# Ensemble Results
In this notebook, we will ensemble the results from two models when we already have the predictions from those two models. We also demonstrate how to pass dimensions of images as argument to the model ensemble function

In [2]:
# ensemble_boxes library is required for ensembling the results of the two models
!pip install ensemble_boxes

Collecting ensemble_boxes
  Downloading ensemble_boxes-1.0.9-py3-none-any.whl (23 kB)
Installing collected packages: ensemble-boxes
Successfully installed ensemble-boxes-1.0.9


In [3]:
import cv2
import numpy as np
import pandas as pd
from tqdm import tqdm
import sys

In [4]:
sys.path.append('../src')    # Add the source directory to the PYTHONPATH. This allows to import local functions and modules.

In [5]:
from gdsc_util import PROJECT_DIR, load_sections_df
from merge_ensemble_results import generate_test_results

In [6]:
data_folder = str(PROJECT_DIR / 'data')

In [7]:
# Paths for model prediction files
with open(f'{PROJECT_DIR}/experiment_frcnn_5k_r101_epoch_24.txt', 'r') as f:
    experiment_name_frcnn = f.read()
    
with open(f'{PROJECT_DIR}/experiment_crcnn_5k_r101_epoch_24.txt', 'r') as f:
    experiment_name_crcnn = f.read()
    
frcnn_result_path = f'{data_folder}/{experiment_name_frcnn}/results_train_epoch_24.csv'
crcnn_result_path = f'{data_folder}/{experiment_name_crcnn}/results_train_epoch_24.csv'

In [8]:
# Load sections dataframe
train_path = f'{data_folder}/gdsc_train.csv'
sections_df = load_sections_df(train_path)
file_names = sections_df['file_name'].unique()
section_df_dims = None

Since we already have the dimensions for gdsc_train images, we can use those dimensions without needing to get the dimensions again from the images. We have given an option to pass these dimensions as parameter to our merging function.
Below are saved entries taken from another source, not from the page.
import Summits.BirchSwinnertonDyer.BirchSwinnertonDyer.Theorems.ManinLocalTwoThreePinningKernelFricke
import Summits.BirchSwinnertonDyer.BirchSwinnertonDyer.Theorems.ManinLocalTwoThreePinningKernelStaged
import Summits.BirchSwinnertonDyer.BirchSwinnertonDyer.Theorems.ManinLocalTwoThreePinningEightyFourTablesB
import Literature.NumberTheory.EllipticCurves.ModularFormsGamma0WeightTwoDimension
import HarnessLib

/-!
# Level 84 (genus 11) by the PINNING KERNEL: THE NEWFORM OF EVERY `X₀(84)`-DATUM IS `F_{84a, 84b}`, FACT-FREE

Cell `bsd-f2-manin`, route `ManinLocalTwoThree`, crux C2 `ManinOddAtFour` (stmt-BirchSwinnertonDyer-22967), an g54 (LENS
analytic/periods); `--supports stmt-BirchSwinnertonDyer-22967` (helper).  INSTANCE of `…PinningKernel{Sieve,,Fricke}`: the level-63
template with the script-emitted data of level 84 (`an/g54/scripts/pk_data.py 84 40`, `emit_level.py 84 M`, `emit_levelfile.py`) and the
index data of `Γ₀(84)`; kernel certificates only, no level-specific algebra; the data and the table certificates are parts 1–2 (`…PinningEightyFourTables`, `…PinningEightyFourTablesB`), this file is part 3 (duals, staged sieve, Fricke sieve, dimension, pinning).

THE RESULT.  `M₂(Γ₀(84))` (dimension `22 = g + ν_∞ − 1 = 11 + 12 − 1`) is spanned by 22 holomorphic `η`-quotients `C₀,…`
(`Ls`, closed under the Fricke reflection `σ`), certified tables to depth `40`, integer duals (`d = 280896`).  The staged box sieve over
the primes `2, 3, 5, 11, 13, 7, 17, 19, 23, 29, 31, 37` with the certified column relations leaves 5 prime assignment(s) (`certs`); the Fricke
sieve keeps `goodCerts` (Cremona `84a, 84b`; the others are old classes, killed for both signs by `decide`):
**`pinning (D)`**: for some `(σ, d′, y) ∈ goodCerts`, `truth W = σ ∧ d′ • D.f = Σ_j y_j • C_j`, in `M₂(Γ₀(84))`, for every
`X₀(84)`-datum `D` of any elliptic `W/ℚ`.  HONEST FRAMING: unconditional, standard axioms; no newness/eigen statement about the
combination is proved; the Néron/`c`-side at `84` is NOT touched; nothing here proves C2/C3, Manin's conjecture or BSD.
[cite: CremonaAlgorithms1997, §2.10, Table 1 (84a, 84b)] [cite: AtkinLehner1970, Thm. 3] [cite: Koehler2011, §2.1, §2.4]
[cite: Ligozat1975, Ch. 3] [cite: DiamondShurman2005, Thm. 3.5.1]
-/

set_option autoImplicit false
-- lint-debt: the directory name repeats the summit name (sibling precedent `ManinLocalTwoThreePinningSixtyThree.lean`)
set_option linter.dupNamespace false

noncomputable section


open Complex
open UpperHalfPlane hiding I
open scoped MatrixGroups ModularForm
open ModularForm CongruenceSubgroup
open Literature.NumberTheory.ModularForms
open Literature.NumberTheory.EllipticCurves Literature.NumberTheory.EllipticCurves.ModularForms

namespace Summit.BirchSwinnertonDyer.BirchSwinnertonDyer.Theorems.ManinLocalTwoThree.PinningEightyFour

open Summit.BirchSwinnertonDyer.BirchSwinnertonDyer.Theorems.ManinLocalTwoThree.BracketSturm
open Summit.BirchSwinnertonDyer.BirchSwinnertonDyer.Theorems.ManinLocalTwoThree.PinningKernel


set_option maxHeartbeats 4000000
set_option maxRecDepth 16384

/-! ## §2c Duals, the staged sieve, the Fricke data -/

/-- **The dual certificate** `⟨dualsᵢ, tabsⱼ⟩ = 280896·δᵢⱼ`. [folklore] -/
theorem hdual : ∀ i j : Fin 22, dotList (duals i) (tabs j) = if i = j then (280896 : ℤ) else 0 := by
  decide +kernel

/-- Sieve stage `0`: the live list `L_0` is mapped into `L_1` (kernel `decide`). [folklore] -/
theorem hst0 : ∀ σ ∈ sieveStep 84 40 ((([[]] : List (List (ℕ × ℤ))) :: lvs).getD 0 []) (stages.getD 0 (0, [])), σ ∈ lvs.getD 0 [] := by decide +kernel
/-- Sieve stage `1`: the live list `L_1` is mapped into `L_2` (kernel `decide`). [folklore] -/
theorem hst1 : ∀ σ ∈ sieveStep 84 40 ((([[]] : List (List (ℕ × ℤ))) :: lvs).getD 1 []) (stages.getD 1 (0, [])), σ ∈ lvs.getD 1 [] := by decide +kernel
/-- Sieve stage `2`: the live list `L_2` is mapped into `L_3` (kernel `decide`). [folklore] -/
theorem hst2 : ∀ σ ∈ sieveStep 84 40 ((([[]] : List (List (ℕ × ℤ))) :: lvs).getD 2 []) (stages.getD 2 (0, [])), σ ∈ lvs.getD 2 [] := by decide +kernel
/-- Stage 3 (`p = 11`, 45 live × box 13) is certified in 4 chunks. [folklore] -/
def chunks3 : List (List (List (ℕ × ℤ))) :=
  [[[(2, 0), (3, -2), (5, -4)], [(2, 0), (3, -2), (5, -3)], [(2, 0), (3, -2), (5, -2)], [(2, 0), (3, -2), (5, -1)], [(2, 0), (3, -2), (5, 0)], [(2, 0), (3, -2), (5, 1)], [(2, 0), (3, -2), (5, 2)], [(2, 0), (3, -2), (5, 3)], [(2, 0), (3, -2), (5, 4)], [(2, 0), (3, -1), (5, -4)], [(2, 0), (3, -1), (5, -3)], [(2, 0), (3, -1), (5, -2)]],
   [[(2, 0), (3, -1), (5, -1)], [(2, 0), (3, -1), (5, 0)], [(2, 0), (3, -1), (5, 1)], [(2, 0), (3, -1), (5, 2)], [(2, 0), (3, -1), (5, 3)], [(2, 0), (3, -1), (5, 4)], [(2, 0), (3, 0), (5, -4)], [(2, 0), (3, 0), (5, -3)], [(2, 0), (3, 0), (5, -2)], [(2, 0), (3, 0), (5, -1)], [(2, 0), (3, 0), (5, 0)], [(2, 0), (3, 0), (5, 1)]],
   [[(2, 0), (3, 0), (5, 2)], [(2, 0), (3, 0), (5, 3)], [(2, 0), (3, 0), (5, 4)], [(2, 0), (3, 1), (5, -4)], [(2, 0), (3, 1), (5, -3)], [(2, 0), (3, 1), (5, -2)], [(2, 0), (3, 1), (5, -1)], [(2, 0), (3, 1), (5, 0)], [(2, 0), (3, 1), (5, 1)], [(2, 0), (3, 1), (5, 2)], [(2, 0), (3, 1), (5, 3)], [(2, 0), (3, 1), (5, 4)]],
   [[(2, 0), (3, 2), (5, -4)], [(2, 0), (3, 2), (5, -3)], [(2, 0), (3, 2), (5, -2)], [(2, 0), (3, 2), (5, -1)], [(2, 0), (3, 2), (5, 0)], [(2, 0), (3, 2), (5, 1)], [(2, 0), (3, 2), (5, 2)], [(2, 0), (3, 2), (5, 3)], [(2, 0), (3, 2), (5, 4)]]]
/-- Sieve stage `3`, chunk `0` (kernel `decide`). [folklore] -/
theorem hst3c0 : ∀ σ ∈ sieveStep 84 40 (chunks3.getD 0 []) (stages.getD 3 (0, [])), σ ∈ lvs.getD 3 [] := by decide +kernel
/-- Sieve stage `3`, chunk `1` (kernel `decide`). [folklore] -/
theorem hst3c1 : ∀ σ ∈ sieveStep 84 40 (chunks3.getD 1 []) (stages.getD 3 (0, [])), σ ∈ lvs.getD 3 [] := by decide +kernel
/-- Sieve stage `3`, chunk `2` (kernel `decide`). [folklore] -/
theorem hst3c2 : ∀ σ ∈ sieveStep 84 40 (chunks3.getD 2 []) (stages.getD 3 (0, [])), σ ∈ lvs.getD 3 [] := by decide +kernel
/-- Sieve stage `3`, chunk `3` (kernel `decide`). [folklore] -/
theorem hst3c3 : ∀ σ ∈ sieveStep 84 40 (chunks3.getD 3 []) (stages.getD 3 (0, [])), σ ∈ lvs.getD 3 [] := by decide +kernel
/-- Sieve stage `3`: the live list `L_3` is mapped into `L_4` (kernel `decide`). [folklore] -/
theorem hst3 : ∀ σ ∈ sieveStep 84 40 ((([[]] : List (List (ℕ × ℤ))) :: lvs).getD 3 []) (stages.getD 3 (0, [])), σ ∈ lvs.getD 3 [] :=
  sieveStep_subset_of_chunks 84 40 chunks3 (by decide +kernel) fun j hj ↦ by
    have hj' : j < 4 := lt_of_lt_of_eq hj (by decide)
    interval_cases j
    exacts [hst3c0, hst3c1, hst3c2, hst3c3]
/-- Stage 4 (`p = 13`, 23 live × box 15) is certified in 3 chunks. [folklore] -/
def chunks4 : List (List (List (ℕ × ℤ))) :=
  [[[(2, 0), (3, -2), (5, -3), (11, -3)], [(2, 0), (3, -2), (5, -2), (11, 1)], [(2, 0), (3, -2), (5, -1), (11, 4)], [(2, 0), (3, -2), (5, 0), (11, 6)], [(2, 0), (3, -2), (5, 3), (11, 6)], [(2, 0), (3, -2), (5, 4), (11, 4)], [(2, 0), (3, -1), (5, -2), (11, -4)], [(2, 0), (3, -1), (5, -1), (11, 2)], [(2, 0), (3, -1), (5, 0), (11, 6)], [(2, 0), (3, -1), (5, 3), (11, 6)]],
   [[(2, 0), (3, -1), (5, 4), (11, 2)], [(2, 0), (3, 1), (5, -2), (11, 4)], [(2, 0), (3, 1), (5, -1), (11, -2)], [(2, 0), (3, 1), (5, 0), (11, -6)], [(2, 0), (3, 1), (5, 3), (11, -6)], [(2, 0), (3, 1), (5, 4), (11, -2)], [(2, 0), (3, 2), (5, -2), (11, 5)], [(2, 0), (3, 2), (5, -1), (11, 2)], [(2, 0), (3, 2), (5, 0), (11, 0)], [(2, 0), (3, 2), (5, 1), (11, -1)]],
   [[(2, 0), (3, 2), (5, 2), (11, -1)], [(2, 0), (3, 2), (5, 3), (11, 0)], [(2, 0), (3, 2), (5, 4), (11, 2)]]]
/-- Sieve stage `4`, chunk `0` (kernel `decide`). [folklore] -/
theorem hst4c0 : ∀ σ ∈ sieveStep 84 40 (chunks4.getD 0 []) (stages.getD 4 (0, [])), σ ∈ lvs.getD 4 [] := by decide +kernel
/-- Sieve stage `4`, chunk `1` (kernel `decide`). [folklore] -/
theorem hst4c1 : ∀ σ ∈ sieveStep 84 40 (chunks4.getD 1 []) (stages.getD 4 (0, [])), σ ∈ lvs.getD 4 [] := by decide +kernel
/-- Sieve stage `4`, chunk `2` (kernel `decide`). [folklore] -/
theorem hst4c2 : ∀ σ ∈ sieveStep 84 40 (chunks4.getD 2 []) (stages.getD 4 (0, [])), σ ∈ lvs.getD 4 [] := by decide +kernel
/-- Sieve stage `4`: the live list `L_4` is mapped into `L_5` (kernel `decide`). [folklore] -/
theorem hst4 : ∀ σ ∈ sieveStep 84 40 ((([[]] : List (List (ℕ × ℤ))) :: lvs).getD 4 []) (stages.getD 4 (0, [])), σ ∈ lvs.getD 4 [] :=
  sieveStep_subset_of_chunks 84 40 chunks4 (by decide +kernel) fun j hj ↦ by
    have hj' : j < 3 := lt_of_lt_of_eq hj (by decide)
    interval_cases j
    exacts [hst4c0, hst4c1, hst4c2]
/-- Sieve stage `5`: the live list `L_5` is mapped into `L_6` (kernel `decide`). [folklore] -/
theorem hst5 : ∀ σ ∈ sieveStep 84 40 ((([[]] : List (List (ℕ × ℤ))) :: lvs).getD 5 []) (stages.getD 5 (0, [])), σ ∈ lvs.getD 5 [] := by decide +kernel
/-- Sieve stage `6`: the live list `L_6` is mapped into `L_7` (kernel `decide`). [folklore] -/
theorem hst6 : ∀ σ ∈ sieveStep 84 40 ((([[]] : List (List (ℕ × ℤ))) :: lvs).getD 6 []) (stages.getD 6 (0, [])), σ ∈ lvs.getD 6 [] := by decide +kernel
/-- Sieve stage `7`: the live list `L_7` is mapped into `L_8` (kernel `decide`). [folklore] -/
theorem hst7 : ∀ σ ∈ sieveStep 84 40 ((([[]] : List (List (ℕ × ℤ))) :: lvs).getD 7 []) (stages.getD 7 (0, [])), σ ∈ lvs.getD 7 [] := by decide +kernel
/-- Sieve stage `8`: the live list `L_8` is mapped into `L_9` (kernel `decide`). [folklore] -/
theorem hst8 : ∀ σ ∈ sieveStep 84 40 ((([[]] : List (List (ℕ × ℤ))) :: lvs).getD 8 []) (stages.getD 8 (0, [])), σ ∈ lvs.getD 8 [] := by decide +kernel
/-- Sieve stage `9`: the live list `L_9` is mapped into `L_10` (kernel `decide`). [folklore] -/
theorem hst9 : ∀ σ ∈ sieveStep 84 40 ((([[]] : List (List (ℕ × ℤ))) :: lvs).getD 9 []) (stages.getD 9 (0, [])), σ ∈ lvs.getD 9 [] := by decide +kernel
/-- Sieve stage `10`: the live list `L_10` is mapped into `L_11` (kernel `decide`). [folklore] -/
theorem hst10 : ∀ σ ∈ sieveStep 84 40 ((([[]] : List (List (ℕ × ℤ))) :: lvs).getD 10 []) (stages.getD 10 (0, [])), σ ∈ lvs.getD 10 [] := by decide +kernel
/-- Sieve stage `11`: the live list `L_11` is mapped into `L_12` (kernel `decide`). [folklore] -/
theorem hst11 : ∀ σ ∈ sieveStep 84 40 ((([[]] : List (List (ℕ × ℤ))) :: lvs).getD 11 []) (stages.getD 11 (0, [])), σ ∈ lvs.getD 11 [] := by decide +kernel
If we don't have dimensions for the images, then we can skip the next cell and pass the dimensions as None. The function will load each image and get the dimensions automatically.

In [9]:
# Get dimension of each file in the format {'filename' : {'height': height_of_image, 'width': width_of_image}}
section_df_dims = (
    sections_df[["file_name", "height", "width"]]
    .drop_duplicates(subset=["file_name"])
    .set_index("file_name")
    .to_dict(orient="index")
)

In [10]:
# Ensemble the results of the two models
ensemble_df = generate_test_results(frcnn_result_path, crcnn_result_path, file_names, section_df_dims)

Merging Results from the two models


100%|██████████| 994/994 [00:22<00:00, 43.40it/s]


In [11]:
ensemble_df.to_csv(f'{data_folder}/frcnn_crcnn_ensemble.csv', sep=';')